News

Today to be the hottest day of the year so far

NewsBy Shuki Byrne
If there ever was a day for an ice cream...
If there ever was a day for an ice cream...

The mini heatwave embracing the UK and Ireland in its heat will today bless us with the hottest day of the year so far, it is expected.

Temperatures in Britain are expected to reach into the mid-30s today and tomorrow, making it warmer than Rio de Janeiro. 

Firms there are being urged to allow workers to wear casual clothes during this week's heatwave rather than stick to any strict dress code - that's how hot it's going to be. 

The heatwave is being caused by a warm front and tropical continental air mass from Europe pushing across the country, bringing high temperatures and humidity.

That means Ireland will be receiving some high temperatures in the coming days. 

Met Eireann are expecting warm, sunny weather in mainly central and eastern regions, with temperatures expected to reach into the mid-20s.

This will make today the hottest day of the year so far as temperatures will reach 25C in places.

The eastern region of the country will receive the hottest weather, with temperatures in Dublin to remain high for the whole day. 

Tomorrow is going to be another scorcher, with temperatures again to reach into the mid-20s. However, there will be a higher threat of thundery showers. 

In the UK, a health warning has been issued amid concerns that lives could be at risk.

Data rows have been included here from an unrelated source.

import Mathlib
import HarnessLib
import Summits.ResolutionOfSingularities.ResolutionOfSingularities.Theorems.WildQuotientsWildQuotientResolutionS1aA1Root

/-!
# S1a — INSTANCE I-3 (D₄), ring level, MOVE 2 of MT-D₄ (v1.1): on the (re-coordinated) model ring of `N(x₁)` the (1,1)-centre `(z′, X₀′)` is admissible relative
# to `β = s`, and its residual ideal contains `Y₀` and `X₁′·Z′·(Z′s₂ + s·X₁′)`

[OURS · L1 W4.5c · lead-1 g13; plan-1 RULING R-F15e (I-3 := MT-D₄ v1.1 move-by-move in the I-2 architecture), X-CERT v1.1 §2 / v1.2-D4ROWS §1 move 2
«centre (z:1, X₀′:1); chart [X₀′] KILLED, chart [z] RESIDUAL core (X₀″, x₂)», FRAME-STATUS rev16 §3] — NOT statements of the manuscript; counted 0; AI-level
work, weaker than expert review. Crux stmt-ResolutionOfSingularities-17941 `CyclicQuotientFourfolds`, line `s1a-logminvertex` v13 (`stub_reachLowerInFX`).

ABSTRACT SETTING (lead-1's coordinates; the model ring of `N(x₁)` after move 1 AND the triangular recoordination `z′ := x₂ − s·X₁′` of ✓`…S1aRecoordStep`):
a commutative ring `P` with elements `s` (exceptional parameter of move 1), `X₀` (= `x₀T²`), `X₁` (= `x₁T`, a unit on the chart), `z` (= `x₂ − sX₁`, `τ`-FIXED)
and `x₃`, and an automorphism `τ` with rows `τ s = s`, `τ X₀ = X₀`, `τ X₁ = X₁ + X₀·s`, `τ z = z`, `τ x₃ = x₃ − s·X₁·z·(z + s·X₁)` (= `x₃ + x₁x₂(x₁ − x₂)` rewritten:
`x₁ = sX₁`, `x₂ = z + sX₁`), all further ring generators `τ`-fixed. Centre `(z, X₀)`, weights `(1, 1)`, `β = s`, shift 1. On `R^w(P) = P[s₂, Z = zT, Y = X₀T]`:
* `d4m2_admissible`, `d4m2_map_le` — (a′)₁ relative to `β = s`;
* ★ `d4m2_augmentationIdeal_sigmaR_le` — (H1): `aug σ_R ≤ (s·s₂)`;
* `d4m2_sigmaR_X₁_sub` (`σ_R X₁ − X₁ = (s s₂)·Y`), `d4m2_sigmaR_x₃_sub` (`σ_R x₃ − x₃ = (s s₂)·(−X₁ Z (Z s₂ + s X₁))`);
* ★ `d4m2_residual_mem` — `Y ∈ 𝔞₂` and `X₁·Z·(Z s₂ + s X₁) ∈ 𝔞₂` (`𝔞₂ = (aug σ_R : s s₂)`): on the `[X₀]` chart (`Y` a unit) the residual is EMPTY (killed); on the
  `[z]` chart (`Z`, `X₁` units) it is `V(Y, Z s₂ + s X₁) = V(Y, x₂)` — X-CERT's core `(X₀″, x₂)`.
-/

set_option linter.dupNamespace false

noncomputable section

open Literature.AlgebraicGeometry.Resolution
open scoped LaurentPolynomial
open Summit.ResolutionOfSingularities.ResolutionOfSingularities.Theorems.WildQuotientResolution.S1.CoarseChart
open Summit.ResolutionOfSingularities.ResolutionOfSingularities.Theorems.WildQuotientResolution.S1.BlowupCharts

namespace Summit.ResolutionOfSingularities.ResolutionOfSingularities.Theorems.WildQuotientResolution.S1.KillCert.D4

variable {P : Type} [CommRing P] (τ : P ≃+* P) (s X₀ X₁ z x₃ : P) (Gfix : Set P)
  (hs : τ s = s) (hX₀ : τ X₀ = X₀) (hX₁ : τ X₁ = X₁ + X₀ * s) (hz : τ z = z) (hx₃ : τ x₃ = x₃ - s * X₁ * z * (z + s * X₁))
  (hfix : ∀ g ∈ Gfix, τ g = g) (hgen : Subring.closure (({s, X₀, X₁, z, x₃} : Set P) ∪ Gfix) = ⊤)

/-! ## (a′)₁ relative to `β = s` -/

include hs hX₀ hX₁ hz hx₃ hfix hgen in
/-- **(a′)₁ for move 2 of MT-D₄**: `y ∈ 𝒥ₙ((z, X₀), (1,1)) ⇒ τ y − y ∈ (s)·𝒥ₙ₊₁`. [OURS · L1 W4.5c · R-F15e move 2] -/
theorem d4m2_admissible : ∀ (n : ℕ) (y : P), y ∈ (weightedFiltration (![z, X₀] : Fin 2 → P) ![1, 1]).ideal n →
    τ y - y ∈ Ideal.span {s} * (weightedFiltration (![z, X₀] : Fin 2 → P) ![1, 1]).ideal (n + 1) := by
  intro n y hy
  have hJ0 : z ∈ (weightedFiltration (![z, X₀] : Fin 2 → P) ![1, 1]).ideal 1 := mem_weightedFiltration_ideal (![z, X₀] : Fin 2 → P) ![1, 1] 0
  have hJ1 : X₀ ∈ (weightedFiltration (![z, X₀] : Fin 2 → P) ![1, 1]).ideal 1 := mem_weightedFiltration_ideal (![z, X₀] : Fin 2 → P) ![1, 1] 1
  have hsJ : ∀ {m : ℕ} {y : P}, y ∈ (weightedFiltration (![z, X₀] : Fin 2 → P) ![1, 1]).ideal m →
      s * y ∈ Ideal.span {s} * (weightedFiltration (![z, X₀] : Fin 2 → P) ![1, 1]).ideal m :=
    fun hy => Ideal.mul_mem_mul (Ideal.mem_span_singleton_self s) hy
  have h0 : ∀ m : ℕ, (0 : P) ∈ Ideal.span {s} * (weightedFiltration (![z, X₀] : Fin 2 → P) ![1, 1]).ideal m := fun m => Ideal.zero_mem _
  have m_X₁ : τ X₁ - X₁ ∈ Ideal.span {s} * (weightedFiltration (![z, X₀] : Fin 2 → P) ![1, 1]).ideal 1 := by
    rw [hX₁, show X₁ + X₀ * s - X₁ = s * X₀ by ring]; exact hsJ hJ1
  have m_x₃ : τ x₃ - x₃ ∈ Ideal.span {s} * (weightedFiltration (![z, X₀] : Fin 2 → P) ![1, 1]).ideal 1 := by
    rw [hx₃, show x₃ - s * X₁ * z * (z + s * X₁) - x₃ = s * (-(X₁ * (z + s * X₁)) * z) by ring]
    exact hsJ (Ideal.mul_mem_left _ _ hJ0)
  refine admissible_of_generators (![z, X₀] : Fin 2 → P) ![1, 1] τ s _ hgen ?_ ?_ n y hy
  · rintro g (hg | hg)
    · simp only [Set.mem_insert_iff, Set.mem_singleton_iff] at hg
      rcases hg with rfl | rfl | rfl | rfl | rfl
      · rw [hs, sub_self]; exact h0 1
      · rw [hX₀, sub_self]; exact h0 1
      · exact m_X₁
      · rw [hz, sub_self]; exact h0 1
      · exact m_x₃
    · rw [hfix g hg, sub_self]; exact h0 1
  · intro i
    fin_cases i
    · change τ z - z ∈ Ideal.span {s} * (weightedFiltration (![z, X₀] : Fin 2 → P) ![1, 1]).ideal (1 + 1)
      rw [hz, sub_self]; exact h0 2
    · change τ X₀ - X₀ ∈ Ideal.span {s} * (weightedFiltration (![z, X₀] : Fin 2 → P) ![1, 1]).ideal (1 + 1)
      rw [hX₀, sub_self]; exact h0 2

include hs hX₀ hX₁ hz hx₃ hfix hgen in
/-- **`τ`-stability** of the move-2 filtration. -/
theorem d4m2_map_le : ∀ n : ℕ,
    ((weightedFiltration (![z, X₀] : Fin 2 → P) ![1, 1]).ideal n).map (τ : P →+* P) ≤ (weightedFiltration (![z, X₀] : Fin 2 → P) ![1, 1]).ideal n :=
  fun n => map_le_of_admissible (![z, X₀] : Fin 2 → P) ![1, 1] τ s (d4m2_admissible τ s X₀ X₁ z x₃ Gfix hs hX₀ hX₁ hz hx₃ hfix hgen) n

/-! ## (H1) and the residual ideal -/

section Residual

variable {p : ℕ} (hp : 0 < p) (hσp : ∀ x : P, (⇑τ)^[p] x = x)

include hs hX₀ hX₁ hz hx₃ hfix hgen in
/-- ★ **(H1) for move 2 of MT-D₄**: on `R^w(P) = P[s₂, zT, X₀T]`, `aug σ_R ≤ (s · s₂)`. -/
theorem d4m2_augmentationIdeal_sigmaR_le :
    augmentationIdeal (sigmaR τ (![z, X₀] : Fin 2 → P) ![1, 1] (d4m2_map_le τ s X₀ X₁ z x₃ Gfix hs hX₀ hX₁ hz hx₃ hfix hgen) hp hσp) ≤
      Ideal.span {algebraMap P _ s * cobordantAlgebra.s (![z, X₀] : Fin 2 → P) ![1, 1]} :=
  augmentationIdeal_sigmaR_le_span_of_admissible (![z, X₀] : Fin 2 → P) ![1, 1] τ _ hp hσp s
    (d4m2_admissible τ s X₀ X₁ z x₃ Gfix hs hX₀ hX₁ hz hx₃ hfix hgen)

include hX₁ in
/-- Row of `X₁`: `σ_R X₁ − X₁ = X₀·s = (s s₂)·Y` (`Y = X₀T`). -/
theorem d4m2_sigmaR_X₁_sub
    (hσJ : ∀ n : ℕ, ((weightedFiltration (![z, X₀] : Fin 2 → P) ![1, 1]).ideal n).map (τ : P →+* P) ≤ (weightedFiltration (![z, X₀] : Fin 2 → P) ![1, 1]).ideal n) :
    sigmaR τ (![z, X₀] : Fin 2 → P) ![1, 1] hσJ hp hσp (algebraMap P _ X₁) - algebraMap P _ X₁ =
      (algebraMap P _ s * cobordantAlgebra.s (![z, X₀] : Fin 2 → P) ![1, 1]) * cobordantAlgebra.u' (![z, X₀] : Fin 2 → P) ![1, 1] 1 := by
  refine Subtype.ext ?_
  rw [AddSubgroupClass.coe_sub, MulMemClass.coe_mul, MulMemClass.coe_mul, sigmaR_algebraMap, cobordantAlgebra.coe_algebraMap,
    cobordantAlgebra.coe_algebraMap, cobordantAlgebra.coe_algebraMap, cobordantAlgebra.coe_s, cobordantAlgebra.coe_u']
  change LaurentPolynomial.C (τ X₁) - LaurentPolynomial.C X₁ =
    LaurentPolynomial.C s * LaurentPolynomial.T (-1) * (LaurentPolynomial.C X₀ * LaurentPolynomial.T ((1 : ℕ) : ℤ))
  rw [hX₁, map_add, map_mul]
  have hT : LaurentPolynomial.T (-1) * LaurentPolynomial.T ((1 : ℕ) : ℤ) = (1 : P[T;T⁻¹]) := by
    rw [← LaurentPolynomial.T_add]; norm_num
  calc LaurentPolynomial.C X₁ + LaurentPolynomial.C X₀ * LaurentPolynomial.C s - LaurentPolynomial.C X₁
      = LaurentPolynomial.C X₀ * LaurentPolynomial.C s * (LaurentPolynomial.T (-1) * LaurentPolynomial.T ((1 : ℕ) : ℤ)) := by rw [hT]; ring
    _ = _ := by ring

include hx₃ in
/-- Row of `x₃`: `σ_R x₃ − x₃ = −s·X₁·z·(z + sX₁) = (s s₂)·(−X₁·Z·(Z s₂ + s X₁))` (`Z = zT`, `z = Z s₂`). -/
theorem d4m2_sigmaR_x₃_sub
    (hσJ : ∀ n : ℕ, ((weightedFiltration (![z, X₀] : Fin 2 → P) ![1, 1]).ideal n).map (τ : P →+* P) ≤ (weightedFiltration (![z, X₀] : Fin 2 → P) ![1, 1]).ideal n) :
    sigmaR τ (![z, X₀] : Fin 2 → P) ![1, 1] hσJ hp hσp (algebraMap P _ x₃) - algebraMap P _ x₃ =
      (algebraMap P _ s * cobordantAlgebra.s (![z, X₀] : Fin 2 → P) ![1, 1]) *
        -(algebraMap P _ X₁ * cobordantAlgebra.u' (![z, X₀] : Fin 2 → P) ![1, 1] 0 *
          (cobordantAlgebra.u' (![z, X₀] : Fin 2 → P) ![1, 1] 0 * cobordantAlgebra.s (![z, X₀] : Fin 2 → P) ![1, 1] + algebraMap P _ s * algebraMap P _ X₁)) := by
  refine Subtype.ext ?_
  rw [AddSubgroupClass.coe_sub, MulMemClass.coe_mul, NegMemClass.coe_neg, MulMemClass.coe_mul, MulMemClass.coe_mul, MulMemClass.coe_mul, AddMemClass.coe_add,
    MulMemClass.coe_mul, MulMemClass.coe_mul, sigmaR_algebraMap, cobordantAlgebra.coe_algebraMap, cobordantAlgebra.coe_algebraMap, cobordantAlgebra.coe_algebraMap,
    cobordantAlgebra.coe_algebraMap, cobordantAlgebra.coe_s, cobordantAlgebra.coe_u']
  change LaurentPolynomial.C (τ x₃) - LaurentPolynomial.C x₃ =
    LaurentPolynomial.C s * LaurentPolynomial.T (-1) * -(LaurentPolynomial.C X₁ * (LaurentPolynomial.C z * LaurentPolynomial.T ((1 : ℕ) : ℤ)) *
      (LaurentPolynomial.C z * LaurentPolynomial.T ((1 : ℕ) : ℤ) * LaurentPolynomial.T (-1) + LaurentPolynomial.C s * LaurentPolynomial.C X₁))
  rw [hx₃]
  simp only [map_sub, map_add, map_mul]
  have hT : LaurentPolynomial.T (-1) * LaurentPolynomial.T ((1 : ℕ) : ℤ) = (1 : P[T;T⁻¹]) := by
    rw [← LaurentPolynomial.T_add]; norm_num
  calc _ = -(LaurentPolynomial.C s * LaurentPolynomial.C X₁ * LaurentPolynomial.C z * (LaurentPolynomial.T (-1) * LaurentPolynomial.T ((1 : ℕ) : ℤ)) *
        (LaurentPolynomial.C z * (LaurentPolynomial.T (-1) * LaurentPolynomial.T ((1 : ℕ) : ℤ)) + LaurentPolynomial.C s * LaurentPolynomial.C X₁)) := by
        rw [hT]; ring
    _ = _ := by ring

include hs hX₀ hX₁ hz hx₃ hfix hgen in
/-- ★ **`Y ∈ 𝔞₂`** and ★ **`X₁·Z·(Z s₂ + s X₁) ∈ 𝔞₂`** — the residual ideal `(aug σ_R : s·s₂)` of move 2: the `[X₀]` chart (`Y` a unit) is KILLED, on the `[z]` chart
(`Z`, `X₁` units) the residual is `V(Y, Z s₂ + s X₁) = V(Y, x₂)`. [OURS · L1 W4.5c · X-CERT v1.2-D4ROWS move 2] -/
theorem d4m2_residual_mem :
    cobordantAlgebra.u' (![z, X₀] : Fin 2 → P) ![1, 1] 1 ∈
        (augmentationIdeal (sigmaR τ (![z, X₀] : Fin 2 → P) ![1, 1] (d4m2_map_le τ s X₀ X₁ z x₃ Gfix hs hX₀ hX₁ hz hx₃ hfix hgen) hp hσp)).colon
          (Ideal.span {algebraMap P _ s * cobordantAlgebra.s (![z, X₀] : Fin 2 → P) ![1, 1]}) ∧
      algebraMap P _ X₁ * cobordantAlgebra.u' (![z, X₀] : Fin 2 → P) ![1, 1] 0 *
          (cobordantAlgebra.u' (![z, X₀] : Fin 2 → P) ![1, 1] 0 * cobordantAlgebra.s (![z, X₀] : Fin 2 → P) ![1, 1] + algebraMap P _ s * algebraMap P _ X₁) ∈
        (augmentationIdeal (sigmaR τ (![z, X₀] : Fin 2 → P) ![1, 1] (d4m2_map_le τ s X₀ X₁ z x₃ Gfix hs hX₀ hX₁ hz hx₃ hfix hgen) hp hσp)).colon
          (Ideal.span {algebraMap P _ s * cobordantAlgebra.s (![z, X₀] : Fin 2 → P) ![1, 1]}) := by
  refine ⟨?_, ?_⟩
  · rw [Ideal.mem_colon_span_singleton, mul_comm, ← d4m2_sigmaR_X₁_sub τ s X₀ X₁ z hX₁ hp hσp]
    exact sub_mem_augmentationIdeal _ _
  · rw [Ideal.mem_colon_span_singleton]
    have h := neg_mem (sub_mem_augmentationIdeal
      (sigmaR τ (![z, X₀] : Fin 2 → P) ![1, 1] (d4m2_map_le τ s X₀ X₁ z x₃ Gfix hs hX₀ hX₁ hz hx₃ hfix hgen) hp hσp) (algebraMap P _ x₃))
    rw [d4m2_sigmaR_x₃_sub τ s X₀ X₁ z x₃ hx₃ hp hσp] at h
    convert h using 1
    ring

end Residual

end Summit.ResolutionOfSingularities.ResolutionOfSingularities.Theorems.WildQuotientResolution.S1.KillCert.D4

end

Vulnerable groups including the elderly, young children and people with breathing difficulties have been urged to stay cool as the hot weather pushes across the UK from Europe.

Dr Angie Bone at Public Health England said there could be more deaths than usual.

She said it seemed "likely" that the Met Office would issue a level 3 heatwave alert - which requires community support for at-risk groups, media alerts about keeping cool and a review of safety at public events. She added: "It is possible that we will see an excess mortality but it is too early to tell.

"We know that high temperatures do have an impact on health, particularly on older people and young children and people with chronic diseases."